Task item: Copy out the data line by line exactly, from its start to the line bearing "the first explicit", inclusive.
####################
import Literature.NumberTheory.Automorphic.JacquetLengthTwoLabelsEmb
import HarnessLib

/-!
# The labelled pair of a length-two `ρ ≅ i_P^G σ` from the embedding property — ABSTRACT `ρ`, unifiable binders

Generic representation theory (one theorem, no definition): the statement of ★ `IrrClass.labelledPair_exists_of_line_normalizedInd`
(`Automorphic/JacquetLengthTwoLabelsEmb`; [Casselman1995, Cor. 6.3.9 (b), §7.1]) for an ABSTRACT representation `ρ` given together with an equivalence
`eρ : ρ ≅ i_P^G σ` (and `eρ' : ρ' ≅ i_P^G σ'` for the second embedding target), all class binders IMPLICIT (fixed by unification from the first explicit
argument, the line data `hfd`).  Purpose (cell pub/hodgecm-mathlib F0∕P3, T3 «KeysCaseTwo» stub S2): the caller's `ρ` is a `def` unfolding to `i_P^G σ`
(★ `cmPrincipalSeries`), the cited statements speak about that `def`, and `eρ := Equiv.refl _` confines the (slow, at the CM carrier) definitional unfolding
to ONE place instead of one per hypothesis.

## References
[Casselman1995] §3.2 (3.2.3, 3.2.4), §6.3 Cor. 6.3.9, §7.1 · [BernsteinZelevinsky1977] Prop. 1.9, Cor. 2.13 (c) · [BushnellHenniart2006] §2.
-/

set_option autoImplicit false

noncomputable section

open scoped MonoidAlgebra
open Literature.RepresentationTheory.FiniteGroups Literature.RepresentationTheory.Semisimple

namespace Literature.NumberTheory.Automorphic

namespace IrrClass

/-- **THE LABELLED PAIR, abstract `ρ ≅ i_P^G σ`** (see the module docstring).  Output = the shape of stub S2:
`∃ πs πn, πs ≠ πn ∧ (constituents of ρ = {πn, πs}) ∧ (∃ r, ⟦r⟧ = πs ∧ r(r) ≅ θ₂) ∧ (∃ r, ⟦r⟧ = πn ∧ r(r) ≅ θ₁)`.
[cite: Casselman1995, L. 7.1.1 (a), Cor. 7.1.2, Cor. 6.3.9 (b), Prop. 6.4.1, Thm 3.2.4] [cite: BernsteinZelevinsky1977, Prop. 1.9, Cor. 2.13 (c)] -/
theorem labelledPair_exists_of_line_abs {G : Type} {instG : Group G} {instT : TopologicalSpace G} {instTG : IsTopologicalGroup G}
    {t : ParabolicTriple G} {instLC : LocallyCompactSpace t.P}
    {V : Type} {instV₁ : AddCommGroup V} {instV₂ : Module ℂ V} {ρ : Representation ℂ G V} {θ₁ θ₂ : ↥t.M →* ℂˣ}
    (hfd : FiniteDimensional ℂ (t.restrict ρ).Coinvariants)
    (h2 : Module.finrank ℂ (t.restrict ρ).Coinvariants = 2)
    (ℓ : Submodule ℂ (t.restrict ρ).Coinvariants) (hℓ1 : Module.finrank ℂ ↥ℓ = 1)
    (hℓ : ∀ (m : ↥t.M), ∀ x ∈ ℓ, ρ.normalizedJacquet t m x = ((θ₁ m : ℂˣ) : ℂ) • x)
    (hq : ∀ (m : ↥t.M) (x : (t.restrict ρ).Coinvariants), ρ.normalizedJacquet t m x - ((θ₂ m : ℂˣ) : ℂ) • x ∈ ℓ)
    (hNlim : IsLimitOfCompactOpen t.N) (hδ : ∀ (n : G) (hn : n ∈ t.N), deltaChar t.P ⟨n, t.N_le hn⟩ = 1)
    {W : Type} {instW₁ : AddCommGroup W} {instW₂ : Module ℂ W} {σ : Representation ℂ ↥t.M W}
    (eρ : ρ.Equiv (Representation.normalizedInd t σ))
    (hρ : ρ.IsSmooth) (N : Subrepresentation ρ) (hNb : N ≠ ⊥) (hNt : N ≠ ⊤)
    (hlen : ∀ N₁ N₂ : Subrepresentation ρ, ¬ (⊥ < N₁ ∧ N₁ < N₂ ∧ N₂ < ⊤)) (hne : θ₁ ≠ θ₂)
    {V' : Type} {instV'₁ : AddCommGroup V'} {instV'₂ : Module ℂ V'} {ρ' : Representation ℂ G V'}
    (hemb : ∀ c : IrrClass G, c.IsConstituentOf ρ → ∃ r : SmoothIrrep G, IrrClass.mk r = c ∧
      ((∃ f : r.ρ.IntertwiningMap ρ, Function.Injective f) ∨ (∃ f : r.ρ.IntertwiningMap ρ', Function.Injective f)))
    {W' : Type} {instW'₁ : AddCommGroup W'} {instW'₂ : Module ℂ W'} {σ' : Representation ℂ ↥t.M W'}
    (eρ' : ρ'.Equiv (Representation.normalizedInd t σ')) :
    ∃ πs πn : IrrClass G, πs ≠ πn ∧
      (∀ c : IrrClass G, c.IsConstituentOf ρ ↔ (c = πn ∨ c = πs)) ∧
      (∃ r : SmoothIrrep G, IrrClass.mk r = πs ∧
        Nonempty ((r.ρ.normalizedJacquet t).Equiv ((Representation.trivial ℂ ↥t.M ℂ).twist θ₂))) ∧
      (∃ r : SmoothIrrep G, IrrClass.mk r = πn ∧
        Nonempty ((r.ρ.normalizedJacquet t).Equiv ((Representation.trivial ℂ ↥t.M ℂ).twist θ₁))) := by
  have hN : N.toRepresentation.IsIrreducible := isIrreducible_toRepresentation_of_forall_not_lt_lt hlen hNb hNt
  have hQ : N.quotientRep.IsIrreducible := isIrreducible_quotientRep_of_forall_not_lt_lt hlen hNb hNt
  let rs : SmoothIrrep G := SmoothIrrep.mk ↥N.toSubmodule N.toRepresentation hN (hρ.toRepresentation N)
  let rn : SmoothIrrep G := SmoothIrrep.mk (_ ⧸ N.toSubmodule) N.quotientRep hQ (hρ.quotientRep N)
  have hcons : ∀ c : IrrClass G, c.IsConstituentOf ρ ↔ (c = IrrClass.mk rn ∨ c = IrrClass.mk rs) :=
    fun c => isConstituentOf_iff_of_isIrreducible hρ N hN hQ c
  -- exactness of `r` along `0 → N → ρ → ρ⁄N → 0`
  obtain ⟨hJinj, hJex, hJsurj⟩ := Representation.jacquet_exact_holds (k := ℂ) t hNlim (hρ.toRepresentation N) hρ
    (hρ.quotientRep N) (Subrepresentation.subtypeIntertwiningMap N) N.mkQ (Subrepresentation.subtypeIntertwiningMap_injective N)
    (exact_subtype_mkQ N) N.mkQ_surjective
  -- `r(ρ|_N) ≠ 0`: Frobenius on `ρ|_N ↪ ρ ≅ i(σ)`
  haveI : Nontrivial ↥N.toSubmodule := Representation.IsIrreducible.nontrivial N.toRepresentation
  haveI hJN : Nontrivial (t.restrict N.toRepresentation).Coinvariants :=
    nontrivial_coinvariants_of_injective_normalizedInd t hδ σ N.toRepresentation (hρ.toRepresentation N)
      (eρ.toIntertwiningMap.comp (Subrepresentation.subtypeIntertwiningMap N))
      (eρ.toLinearEquiv.injective.comp (Subrepresentation.subtypeIntertwiningMap_injective N))
  -- `r(ρ⁄N) ≠ 0`: `⟦ρ⁄N⟧` is a constituent, so a representative embeds into `ρ ≅ i(σ)` or `ρ' ≅ i(σ')`; Frobenius there
  haveI hJQ : Nontrivial (t.restrict N.quotientRep).Coinvariants := by
    obtain ⟨r, hr, hfr⟩ := hemb (IrrClass.mk rn) ((hcons _).2 (Or.inl rfl))
    obtain ⟨e⟩ := (IrrClass.mk_eq_mk_iff r rn).1 hr
    haveI : Nontrivial r.V := Representation.IsIrreducible.nontrivial r.ρ
    haveI : Nontrivial (t.restrict r.ρ).Coinvariants := by
      rcases hfr with ⟨f, hf⟩ | ⟨f, hf⟩
      · exact nontrivial_coinvariants_of_injective_normalizedInd t hδ σ r.ρ r.isSmooth (eρ.toIntertwiningMap.comp f)
          (eρ.toLinearEquiv.injective.comp hf)
      · exact nontrivial_coinvariants_of_injective_normalizedInd t hδ σ' r.ρ r.isSmooth (eρ'.toIntertwiningMap.comp f)
          (eρ'.toLinearEquiv.injective.comp hf)
    exact (jacquetMap_equiv_injective t e).nontrivial
  -- the two cases
  haveI := hfd
  obtain ⟨hfdN, hfdQ, h1N, h1Q, hcases⟩ := Representation.normalizedJacquet_sub_quot_cases_of_line t
    (Subrepresentation.subtypeIntertwiningMap N) N.mkQ hJinj hJex hJsurj h2 ℓ hℓ1 hℓ hq
  haveI := hfdN
  haveI := hfdQ
  have hsep : ∀ {ψ ψ' : ↥t.M →* ℂˣ}, ψ ≠ ψ' →
      (∀ (m : ↥t.M) (x : (t.restrict N.toRepresentation).Coinvariants), N.toRepresentation.normalizedJacquet t m x = ((ψ m : ℂˣ) : ℂ) • x) →
      (∀ (m : ↥t.M) (z : (t.restrict N.quotientRep).Coinvariants), N.quotientRep.normalizedJacquet t m z = ((ψ' m : ℂˣ) : ℂ) • z) →
      IrrClass.mk rs ≠ IrrClass.mk rn := by
    intro ψ ψ' hψ hactN hactQ heq
    obtain ⟨e⟩ := (IrrClass.mk_eq_mk_iff _ _).1 heq
    have hexpQ : N.quotientRep.HasJacquetExponent t ψ :=
      (Representation.hasJacquetExponent_of_forall_eq_smul t hactN).map_of_injective t e.toIntertwiningMap
        (jacquetMap_equiv_injective t e)
    exact hψ (Representation.HasJacquetExponent.eq_of_forall_eq_smul t hactQ hexpQ)
  rcases hcases with ⟨hactN, hactQ⟩ | ⟨hactN, hactQ⟩
  · refine ⟨IrrClass.mk rn, IrrClass.mk rs, (hsep hne hactN hactQ).symm, fun c => (hcons c).trans Or.comm,
      ⟨rn, rfl, Representation.nonempty_normalizedJacquet_equiv_twist_of_finrank_eq_one t h1Q hactQ⟩,
      ⟨rs, rfl, Representation.nonempty_normalizedJacquet_equiv_twist_of_finrank_eq_one t h1N hactN⟩⟩
  · refine ⟨IrrClass.mk rs, IrrClass.mk rn, hsep hne.symm hactN hactQ, hcons,
      ⟨rs, rfl, Representation.nonempty_normalizedJacquet_equiv_twist_of_finrank_eq_one t h1N hactN⟩,
      ⟨rn, rfl, Representation.nonempty_normalizedJacquet_equiv_twist_of_finrank_eq_one t h1Q hactQ⟩⟩

end IrrClass

end Literature.NumberTheory.Automorphic

end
####################
Result:
import Literature.NumberTheory.Automorphic.JacquetLengthTwoLabelsEmb
import HarnessLib

/-!
# The labelled pair of a length-two `ρ ≅ i_P^G σ` from the embedding property — ABSTRACT `ρ`, unifiable binders

Generic representation theory (one theorem, no definition): the statement of ★ `IrrClass.labelledPair_exists_of_line_normalizedInd`
(`Automorphic/JacquetLengthTwoLabelsEmb`; [Casselman1995, Cor. 6.3.9 (b), §7.1]) for an ABSTRACT representation `ρ` given together with an equivalence
`eρ : ρ ≅ i_P^G σ` (and `eρ' : ρ' ≅ i_P^G σ'` for the second embedding target), all class binders IMPLICIT (fixed by unification from the first explicit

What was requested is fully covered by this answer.